PR Fail: The Fortune Foods Abar Pet Pujo crisis
Varun C Bhagath, communications specialist with Gray Matters Capital explains why the Fortune Food Abar Pet Pujo was a mismatch with the audience when the campaign went mainstream.
Says Bhagath, "The Fortune Foods Abar Pet Pujo advertisement released during Durga Puja in Bengali was a masterpiece as it symbolically showed the slaying of the demon Mahisasur ( a husband’s hunger for food) with delicious non-vegetarian delicacies by Goddess Durga (the wife) which made it surpass the average view rate on social media channels of Facebook and Youtube, it was over 1 lakh in terms of engagement."
The campaign worked very well, till, as Bhagath says, "The marketing team decided to release an English version of the ad along with social media creatives of the wife in the form of the Goddess serving non-veg food. While consuming non-vegetarian food during Navratri may be a norm for Bengalis, in other parts of India, devotees refrain from consumption of meat during the 9 days of Navratri. This resulted in a cultural backlash from religious outfits forcing the brand to apologize and withdraw the English version meant for the rest of India."
Bhagath adds that, "Though the ad was great, campaign creators forgot to take into account the cultural sensitivities and lazily went ahead for a One-Size-Fits-All approach.

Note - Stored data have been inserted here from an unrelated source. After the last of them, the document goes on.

/-- The right side of Lemma AE for `deg = D ≤ n`, `0 ≤ L ≤ 2 n^β`, `β ≥ 1`, `n ≥ 1`:
`2D(D-1)² · L + 5 C(D,2)² · log 2 ≤ 9 n³ n^β`. -/
theorem soloSR_budget_le {D n : ℕ} (hDn : D ≤ n) (hn : 1 ≤ n) {β : ℝ} (hβ : 1 ≤ β) {L : ℝ}
    (hL0 : 0 ≤ L) (hL : L ≤ 2 * (n : ℝ) ^ β) :
    ((2 * D * (D - 1) ^ 2 : ℕ) : ℝ) * L + ((5 * (D.choose 2) ^ 2 : ℕ) : ℝ) * Real.log 2 ≤
      9 * ((n : ℝ) ^ 3 * (n : ℝ) ^ β) := by
  have hn1 : (1 : ℝ) ≤ n := by exact_mod_cast hn
  have hnβ : (n : ℝ) ≤ (n : ℝ) ^ β := by
    conv_lhs => rw [← Real.rpow_one (n : ℝ)]
    exact Real.rpow_le_rpow_of_exponent_le hn1 hβ
  have h1 : ((2 * D * (D - 1) ^ 2 : ℕ) : ℝ) ≤ 2 * (n : ℝ) ^ 3 := by
    have h : 2 * D * (D - 1) ^ 2 ≤ 2 * n ^ 3 := by
      calc 2 * D * (D - 1) ^ 2 ≤ 2 * n * n ^ 2 :=
            Nat.mul_le_mul (Nat.mul_le_mul_left 2 hDn)
              (Nat.pow_le_pow_left (by omega : D - 1 ≤ n) 2)
        _ = 2 * n ^ 3 := by ring
    exact_mod_cast h
  have h2 : ((5 * (D.choose 2) ^ 2 : ℕ) : ℝ) ≤ 5 * (n : ℝ) ^ 4 := by
    have h : 5 * (D.choose 2) ^ 2 ≤ 5 * n ^ 4 := by
      have hc : D.choose 2 ≤ n ^ 2 := (Nat.choose_le_pow D 2).trans (Nat.pow_le_pow_left hDn 2)
      calc 5 * (D.choose 2) ^ 2 ≤ 5 * (n ^ 2) ^ 2 :=
            Nat.mul_le_mul_left 5 (Nat.pow_le_pow_left hc 2)
        _ = 5 * n ^ 4 := by ring
    exact_mod_cast h
  have h3 : (n : ℝ) ^ 4 ≤ (n : ℝ) ^ 3 * (n : ℝ) ^ β := by
    rw [pow_succ]
    exact mul_le_mul_of_nonneg_left hnβ (by positivity)
  have hlog2 : Real.log 2 ≤ 1 := by
    have := Real.log_two_lt_d9; norm_num at this; linarith
  have hlog0 : 0 ≤ Real.log 2 := Real.log_nonneg one_le_two
  calc ((2 * D * (D - 1) ^ 2 : ℕ) : ℝ) * L + ((5 * (D.choose 2) ^ 2 : ℕ) : ℝ) * Real.log 2
      ≤ 2 * (n : ℝ) ^ 3 * (2 * (n : ℝ) ^ β) + 5 * (n : ℝ) ^ 4 * 1 :=
        add_le_add (mul_le_mul h1 hL hL0 (by positivity))
          (mul_le_mul h2 hlog2 hlog0 (by positivity))
    _ ≤ 9 * ((n : ℝ) ^ 3 * (n : ℝ) ^ β) := by nlinarith [h3]

/-- **Structured roots from Roy's additive data (AE-note §7, Steps 0–3, `η = 0`).**
Let `P ∈ RoyAdditiveSmall ξ β σ τ ν n` (`β ≥ 1`, `n ≥ 1`), `1000 ≤ K ≤ n^σ`, `c₁` with
`exp(-c₁) ≤ min(1, ‖ξ‖/2)`, and put `W = n^ν K / (200 n)`, `ε = exp(-W)`.  Assume the
numerical inequalities `2 c₁ n ≤ n^ν`, `ε ≤ 1/2`, `4ε ≤ ‖ξ‖`, `log (8(K‖ξ‖ + 1)) ≤ W/2` and
`4·10⁷ n⁴ n^β ≤ K⁴ n^ν`.  Then there are `S' ⊆ [1, K]` with `#S' ≥ (49/50) K` and
`γ, μ ∈ ℂ`, `μ ≠ 0`, such that for every `s ∈ S'` the point `γ + s μ` is a root of `P` with
`‖γ + s μ - s ξ‖ ≤ ε`. -/
theorem soloSR_structured_roots {ξ : ℂ} {β σ τ ν : ℝ} (hβ : 1 ≤ β) {n K : ℕ} (hn : 1 ≤ n)
    (hK : 1000 ≤ K) (hKσ : (K : ℝ) ≤ (n : ℝ) ^ σ) {c₁ : ℝ}
    (hc : Real.exp (-c₁) ≤ min 1 (‖ξ‖ / 2)) (h₁ : 2 * c₁ * n ≤ (n : ℝ) ^ ν)
    (h₂ : Real.exp (-((n : ℝ) ^ ν * K / (200 * n))) ≤ 1 / 2)
    (h₃ : 4 * Real.exp (-((n : ℝ) ^ ν * K / (200 * n))) ≤ ‖ξ‖)
    (h₄ : Real.log (8 * (K * ‖ξ‖ + 1)) ≤ (n : ℝ) ^ ν * K / (400 * n))
    (h₅ : 40000000 * ((n : ℝ) ^ 4 * (n : ℝ) ^ β) ≤ (K : ℝ) ^ 4 * (n : ℝ) ^ ν)
    {P : ℤ[X]} (hP : P ∈ RoyAdditiveSmall ξ β σ τ ν n) :
    ∃ S' : Finset ℕ, S' ⊆ Icc 1 K ∧ (49 : ℝ) / 50 * K ≤ #S' ∧ ∃ γ μ : ℂ, μ ≠ 0 ∧
      ∀ s ∈ S', aeval (γ + (s : ℂ) * μ) P = 0 ∧
        ‖(γ + (s : ℂ) * μ) - (s : ℂ) * ξ‖ ≤ Real.exp (-((n : ℝ) ^ ν * K / (200 * n))) := by
  classical
  have hD0 : 0 < P.natDegree := soloSR_natDegree_pos hn hP
  obtain ⟨hP0, hdeg, hht, hsmall⟩ := hP
  obtain ⟨ρ, hρ⟩ := soloSI_exists_roots_enum (L := ℂ) P
  have hn0 : (0 : ℝ) < n := by exact_mod_cast hn
  have hK0 : (0 : ℝ) < K := by exact_mod_cast (show 0 < K by omega)
  have hV0 : 0 < (n : ℝ) ^ ν := Real.rpow_pos_of_pos hn0 ν
  set W : ℝ := (n : ℝ) ^ ν * K / (200 * n) with hW
  have hW0 : 0 < W := by positivity
  have hW2 : (n : ℝ) ^ ν * K / (400 * n) = W / 2 := by rw [hW]; ring
  set ε : ℝ := Real.exp (-W) with hε
  have hε0 : 0 < ε := Real.exp_pos _
  -- Step 1: the served set
  have hc₁0 : 0 ≤ c₁ := by
    have h := (le_min_iff.mp hc).1
    have := Real.exp_le_one_iff.mp h
    linarith
  have hVc : c₁ * n < (n : ℝ) ^ ν := by
    rcases (mul_nonneg hc₁0 hn0.le).eq_or_lt with h | h
    · rw [← h]; exact hV0
    · linarith
  have hsmall' : ∀ c ∈ Icc 1 K,
      ‖(P.map (Int.castRingHom ℂ)).eval ((c : ℂ) * ξ + 0)‖ ≤ Real.exp (-(n : ℝ) ^ ν) := by
    intro c hc'
    have hcK : c ≤ K := (Finset.mem_Icc.mp hc').2
    have hi : (c : ℝ) ≤ (n : ℝ) ^ σ := le_trans (by exact_mod_cast hcK) hKσ
    have hj : ((0 : ℕ) : ℝ) ≤ (n : ℝ) ^ τ := by
      rw [Nat.cast_zero]; exact Real.rpow_nonneg hn0.le τ
    have h := hsmall c 0 hi hj
    rw [hasseDeriv_zero'] at h
    rwa [add_zero, eval_map_intCastRingHom]
  obtain ⟨S, hSC, ι, hcardt, hι, hnear, hfar⟩ :=
    soloSS_servedSet_int (N := n) P hP0 ρ hρ hD0 hdeg ξ 0 (Icc 1 K) (100 * n / K) hc hVc hsmall'
  have hrad : Real.exp (-((n : ℝ) ^ ν - c₁ * n) / (100 * n / K)) ≤ ε := by
    rw [hε, Real.exp_le_exp, neg_div, neg_le_neg_iff, le_div_iff₀ (by positivity)]
    have : W * (100 * n / K) = (n : ℝ) ^ ν / 2 := by
      rw [hW]; field_simp; ring
    rw [this]
    linarith
  have hservedε : ∀ s ∈ S, ‖ρ (ι s) - (s * ξ + 0)‖ ≤ ε := fun s hs => (hfar s hs).trans hrad
  have hSK : ∀ s ∈ S, s ≤ K := fun s hs => (Finset.mem_Icc.mp (hSC hs)).2
  have hE : 100 * #(Icc 1 K \ S) ≤ K := by
    have h : (#(Icc 1 K \ S) : ℝ) * (100 * n / K) ≤ n := hcardt
    rw [← mul_div_assoc, div_le_iff₀ hK0] at h
    have h3 : (100 * (#(Icc 1 K \ S) : ℝ)) * n ≤ K * n := by linarith
    have h4 := le_of_mul_le_mul_right h3 hn0
    exact_mod_cast h4
  -- Step 2: violations of exact additivity inject into inexact coincidences (Lemma AE)
  set Vset : Finset ((ℕ × ℕ) × ℕ) := ((S ×ˢ S) ×ˢ Finset.range (K + 1)).filter
    (fun x => x.1.1 + x.2 ∈ S ∧ x.1.2 + x.2 ∈ S ∧
      ρ (ι (x.1.1 + x.2)) - ρ (ι x.1.1) ≠ ρ (ι (x.1.2 + x.2)) - ρ (ι x.1.2)) with hVset
  have hVmem : ∀ a ∈ S, ∀ b ∈ S, ∀ u : ℕ, a + u ∈ S → b + u ∈ S →
      (fun s => ρ (ι s)) (a + u) - (fun s => ρ (ι s)) a ≠
        (fun s => ρ (ι s)) (b + u) - (fun s => ρ (ι s)) b → ((a, b), u) ∈ Vset := by
    intro a ha b hb u hau hbu hne
    rw [hVset, Finset.mem_filter]
    refine ⟨?_, hau, hbu, hne⟩
    simp only [Finset.mem_product, Finset.mem_range]
    exact ⟨⟨ha, hb⟩, by have := hSK _ hau; omega⟩
  have hVset_mem : ∀ x ∈ Vset, x.1.1 ∈ S ∧ x.1.2 ∈ S ∧ x.1.1 + x.2 ∈ S ∧ x.1.2 + x.2 ∈ S ∧
      ρ (ι (x.1.1 + x.2)) - ρ (ι x.1.1) ≠ ρ (ι (x.1.2 + x.2)) - ρ (ι x.1.2) ∧ 0 < x.2 := by
    intro x hx
    rw [hVset, Finset.mem_filter, Finset.mem_product, Finset.mem_product] at hx
    obtain ⟨⟨⟨ha, hb⟩, -⟩, hau, hbu, hne⟩ := hx
    refine ⟨ha, hb, hau, hbu, hne, Nat.pos_of_ne_zero ?_⟩
    intro hu
    apply hne
    rw [hu, add_zero, add_zero, sub_self, sub_self]
  have hginj : Function.Injective
      (fun x : (ℕ × ℕ) × ℕ => ((x.1.1 + x.2, x.1.1), (x.1.2 + x.2, x.1.2))) := by
    rintro ⟨⟨a, b⟩, u⟩ ⟨⟨a', b'⟩, u'⟩ h
    simp only [Prod.mk.injEq] at h
    obtain ⟨⟨h1, h2⟩, h3, h4⟩ := h
    subst h2
    subst h4
    have hu : u = u' := by omega
    subst hu
    rfl
  set 𝒞 := Vset.image (fun x : (ℕ × ℕ) × ℕ => ((x.1.1 + x.2, x.1.1), (x.1.2 + x.2, x.1.2)))
    with h𝒞
  have hC𝒞 : #𝒞 = #Vset := Finset.card_image_of_injective _ hginj
  have hAE := soloAE_lemmaAE P hP0 rfl ρ hρ ξ 0 K hε0 h₂ h₃ S hSK ι hι hservedε 𝒞
    (fun c hc => by
      obtain ⟨x, hx, rfl⟩ := Finset.mem_image.mp hc
      obtain ⟨ha, hb, hau, hbu, -, -⟩ := hVset_mem x hx
      exact ⟨hau, ha, hbu, hb⟩)
    (fun c hc => by
      obtain ⟨x, hx, rfl⟩ := Finset.mem_image.mp hc
      obtain ⟨-, -, -, -, -, hu⟩ := hVset_mem x hx
      exact ⟨by simp only; omega, by simp only; omega⟩)
    (fun c hc => by
      obtain ⟨x, hx, rfl⟩ := Finset.mem_image.mp hc
      simp only; ring)
    (fun c hc => by
      obtain ⟨x, hx, rfl⟩ := Finset.mem_image.mp hc
      obtain ⟨-, -, -, -, hne, -⟩ := hVset_mem x hx
      exact hne)
  -- the numerical budget: `#Vset · W/2 ≤ 9 n³ n^β`
  have hL : W / 2 ≤ Real.log (1 / (8 * (K * ‖ξ‖ + 1) * ε)) := by
    rw [one_div, Real.log_inv, hε, Real.log_mul (by positivity) (Real.exp_pos _).ne',
      Real.log_exp]
    linarith
  obtain ⟨hlogM0, hlogM⟩ := soloSR_log_mahlerMeasure_le hP0 hn hdeg hβ hht
  have hB := soloSR_budget_le hdeg hn hβ hlogM0 hlogM
  have hVcard : (#Vset : ℝ) * (W / 2) ≤ 9 * ((n : ℝ) ^ 3 * (n : ℝ) ^ β) := by
    rw [← hC𝒞]
    calc (#𝒞 : ℝ) * (W / 2) ≤ #𝒞 * Real.log (1 / (8 * (K * ‖ξ‖ + 1) * ε)) :=
          mul_le_mul_of_nonneg_left hL (Nat.cast_nonneg _)
      _ ≤ _ := hAE
      _ ≤ 9 * ((n : ℝ) ^ 3 * (n : ℝ) ^ β) := hB
  have hEq : (K : ℝ) ^ 3 * (W / 2) = (K : ℝ) ^ 4 * (n : ℝ) ^ ν / (400 * n) := by
    rw [hW]; field_simp; ring
  have h400 : (0 : ℝ) < 400 * n := by positivity
  have hn4β : (0 : ℝ) ≤ (n : ℝ) ^ 4 * (n : ℝ) ^ β :=
    mul_nonneg (pow_nonneg hn0.le 4) (Real.rpow_nonneg hn0.le β)
  have hVK : 10000 * #Vset ≤ K ^ 3 := by
    have key : (10000 * #Vset : ℝ) * (W / 2) ≤ (K : ℝ) ^ 3 * (W / 2) := by
      calc (10000 * #Vset : ℝ) * (W / 2) = 10000 * ((#Vset : ℝ) * (W / 2)) := by ring
        _ ≤ 10000 * (9 * ((n : ℝ) ^ 3 * (n : ℝ) ^ β)) :=
            mul_le_mul_of_nonneg_left hVcard (by norm_num)
        _ ≤ (K : ℝ) ^ 3 * (W / 2) := by
            rw [hEq, le_div_iff₀ h400,
              show (10000 : ℝ) * (9 * ((n : ℝ) ^ 3 * (n : ℝ) ^ β)) * (400 * n) =
                36000000 * ((n : ℝ) ^ 4 * (n : ℝ) ^ β) by ring]
            linarith [h₅, hn4β]
    have h := le_of_mul_le_mul_right key (half_pos hW0)
    exact_mod_cast h
  -- Step 3: Theorem C
  obtain ⟨γ, μ, X, hXcard, haff⟩ :=
    soloAC_affine_off_sparse_of_few_violations hK hSC hE (fun s => ρ (ι s)) hVmem hVK
  have haff' : ∀ s ∈ S, s ∉ X → ρ (ι s) = γ + (s : ℂ) * μ := by
    intro s hs hX
    have h := haff s hs hX
    simp only [nsmul_eq_mul] at h
    exact h
  have hXreal : (100 * #X : ℝ) ≤ K := by
    have h1 : ((K : ℝ) ^ 2 * #X) ≤ 110 * #Vset := by exact_mod_cast hXcard
    have key : (100 * #X : ℝ) * ((K : ℝ) ^ 2 * (W / 2)) ≤ (K : ℝ) * ((K : ℝ) ^ 2 * (W / 2)) := by
      calc (100 * #X : ℝ) * ((K : ℝ) ^ 2 * (W / 2)) = 100 * (((K : ℝ) ^ 2 * #X) * (W / 2)) := by
            ring
        _ ≤ 100 * ((110 * #Vset) * (W / 2)) := by gcongr
        _ = 11000 * ((#Vset : ℝ) * (W / 2)) := by ring
        _ ≤ 11000 * (9 * ((n : ℝ) ^ 3 * (n : ℝ) ^ β)) :=
            mul_le_mul_of_nonneg_left hVcard (by norm_num)
        _ ≤ (K : ℝ) * ((K : ℝ) ^ 2 * (W / 2)) := by
            rw [show (K : ℝ) * ((K : ℝ) ^ 2 * (W / 2)) = (K : ℝ) ^ 3 * (W / 2) by ring, hEq,
              le_div_iff₀ h400,
              show (11000 : ℝ) * (9 * ((n : ℝ) ^ 3 * (n : ℝ) ^ β)) * (400 * n) =
                39600000 * ((n : ℝ) ^ 4 * (n : ℝ) ^ β) by ring]
            linarith [h₅, hn4β]
    exact le_of_mul_le_mul_right key (by positivity)
  -- Step 4: the structured set `S' = S \ X`
  set S' := S.filter (fun s => s ∉ X) with hS'
  have hS'card : (49 : ℝ) / 50 * K ≤ #S' := by
    have e1 : (#(Icc 1 K \ S) : ℝ) + #S = K := by
      have h := Finset.card_sdiff_add_card_eq_card hSC
      rw [Nat.card_Icc] at h
      have h' : #(Icc 1 K \ S) + #S = K := by omega
      exact_mod_cast h'
    have e2 : (#(S.filter (fun s => s ∈ X)) : ℝ) + #S' = #S := by
      exact_mod_cast Finset.card_filter_add_card_filter_not (fun s => s ∈ X)
    have e3 : (#(S.filter (fun s => s ∈ X)) : ℝ) ≤ #X := by
      exact_mod_cast Finset.card_le_card (fun s hs => (Finset.mem_filter.mp hs).2)
    have e4 : (100 * #(Icc 1 K \ S) : ℝ) ≤ K := by exact_mod_cast hE
    linarith
  have hμ : μ ≠ 0 := by
    intro hμ
    have hK' : (1000 : ℝ) ≤ K := by exact_mod_cast hK
    have h980 : (980 : ℝ) ≤ #S' := by linarith
    have hcard' : 1 < #S' := by
      have : (980 : ℕ) ≤ #S' := by exact_mod_cast h980
      omega
    obtain ⟨a, ha, b, hb, hab⟩ := Finset.one_lt_card.mp hcard'
    have ha' := Finset.mem_filter.mp ha
    have hb' := Finset.mem_filter.mp hb
    have hφa : ρ (ι a) = γ + (a : ℂ) * μ := haff' a ha'.1 ha'.2
    have hφb : ρ (ι b) = γ + (b : ℂ) * μ := haff' b hb'.1 hb'.2
    rw [hμ, mul_zero, add_zero] at hφa hφb
    have h1 := hnear a ha'.1
    have h2 := hnear b hb'.1
    rw [hφa, add_zero] at h1
    rw [hφb, add_zero] at h2
    have h3 : ‖(a : ℂ) * ξ - (b : ℂ) * ξ‖ < ‖ξ‖ := by
      calc ‖(a : ℂ) * ξ - (b : ℂ) * ξ‖ = ‖(γ - (b : ℂ) * ξ) - (γ - (a : ℂ) * ξ)‖ := by
            congr 1; ring
        _ ≤ ‖γ - (b : ℂ) * ξ‖ + ‖γ - (a : ℂ) * ξ‖ := norm_sub_le _ _
        _ < ‖ξ‖ / 2 + ‖ξ‖ / 2 := add_lt_add h2 h1
        _ = ‖ξ‖ := by ring
    have h4 : ‖ξ‖ ≤ ‖(a : ℂ) * ξ - (b : ℂ) * ξ‖ := by
      rw [← sub_mul, norm_mul]
      have hab' : (1 : ℝ) ≤ ‖((a : ℂ) - (b : ℂ))‖ := by
        have : ((a : ℂ) - (b : ℂ)) = ((a - b : ℤ) : ℂ) := by push_cast; ring
        rw [this, Complex.norm_intCast]
        have hne : (a : ℤ) - b ≠ 0 := by omega
        exact_mod_cast Int.one_le_abs hne
      exact le_mul_of_one_le_left (norm_nonneg _) hab'
    linarith
  refine ⟨S', fun s hs => hSC (Finset.mem_filter.mp hs).1, hS'card, γ, μ, hμ, ?_⟩
  intro s hs
  obtain ⟨hsS, hsX⟩ := Finset.mem_filter.mp hs
  have hφs : ρ (ι s) = γ + (s : ℂ) * μ := haff' s hsS hsX
  refine ⟨?_, ?_⟩
  · rw [← hφs]; exact soloSR_aeval_enum_eq_zero P hP0 ρ hρ (ι s)
  · rw [← hφs]
    have h := hservedε s hsS
    rwa [add_zero] at h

From a PR crisis management standpoint, highlighting the symbolism of the ad and the Bengali context to educate those opposing it could have been an approach which could have been adopted instead of withdrawing the ad altogether."
Sharing another example, Kumar Singh, says, "The key ingredient for a good PR campaign is how well the client’s objective is linked to a utility for the target audience. The utility can be physical or psychological. This involves thorough research on the target audience, developing the right messages and delivering those messages through the most relevant tools. Most failures happen due to using of the wrong brand ambassador or irrelevant media. For example, Amitabh Bachchan fails to strike a chord in the Kalyan Jewelers ad, whereas he hits the home run when he speaks on Swachh Bharat Mission or polio eradication. Similarly, playing radio ads on ‘Modi Govt. made adequate urea available’ on private FM radio channels might not have succeeded as the target audience was hooked on to Vividh Bharati or FM Gold at best.
Not understanding the digital bit of the campaign can be a big reason for a campaign misfire. Says Bhagath, "Inadequacy of pre-campaign research – be it in terms of media mapping on the traditional PR front or understanding the behavioural mindset of the end consumer and limited knowledge among practitioners of optimizing campaigns mid-stream on the digital front have proved to be the Achilles heel."
One celebrity that uses social media well is Priyanka Chopra. The Priyanka Chopra - Nick Jonas mega marriage is a lesson in social media PR management. Pratishtha Kaura, manager, Text 100 explains that "The article in New York magazine that was making rounds calling her a ‘scam artist’ was deleted within 24 hours of when it went live due to the backlash it received across the world, which some people said was planted. But all’s well that ends well as it was a well-managed crisis where people (or her fans) became the voice of what she would have conveyed. A classic case of how a huge set of follower base can become influencers."
Unclear target and non-measurable tools
Says Sharma, "While most activities of any organisation have pre-defined measurable goals and target, it's very difficult to measure the efficacy of a PR campaign. In the absence of metrics and tools, not every aspect of a PR / communication outreach can be quantitatively measured. So the success of a campaign will always be under question as only the "earned" exposure is credited to PR campaign while the measurable impact comes from "Paid".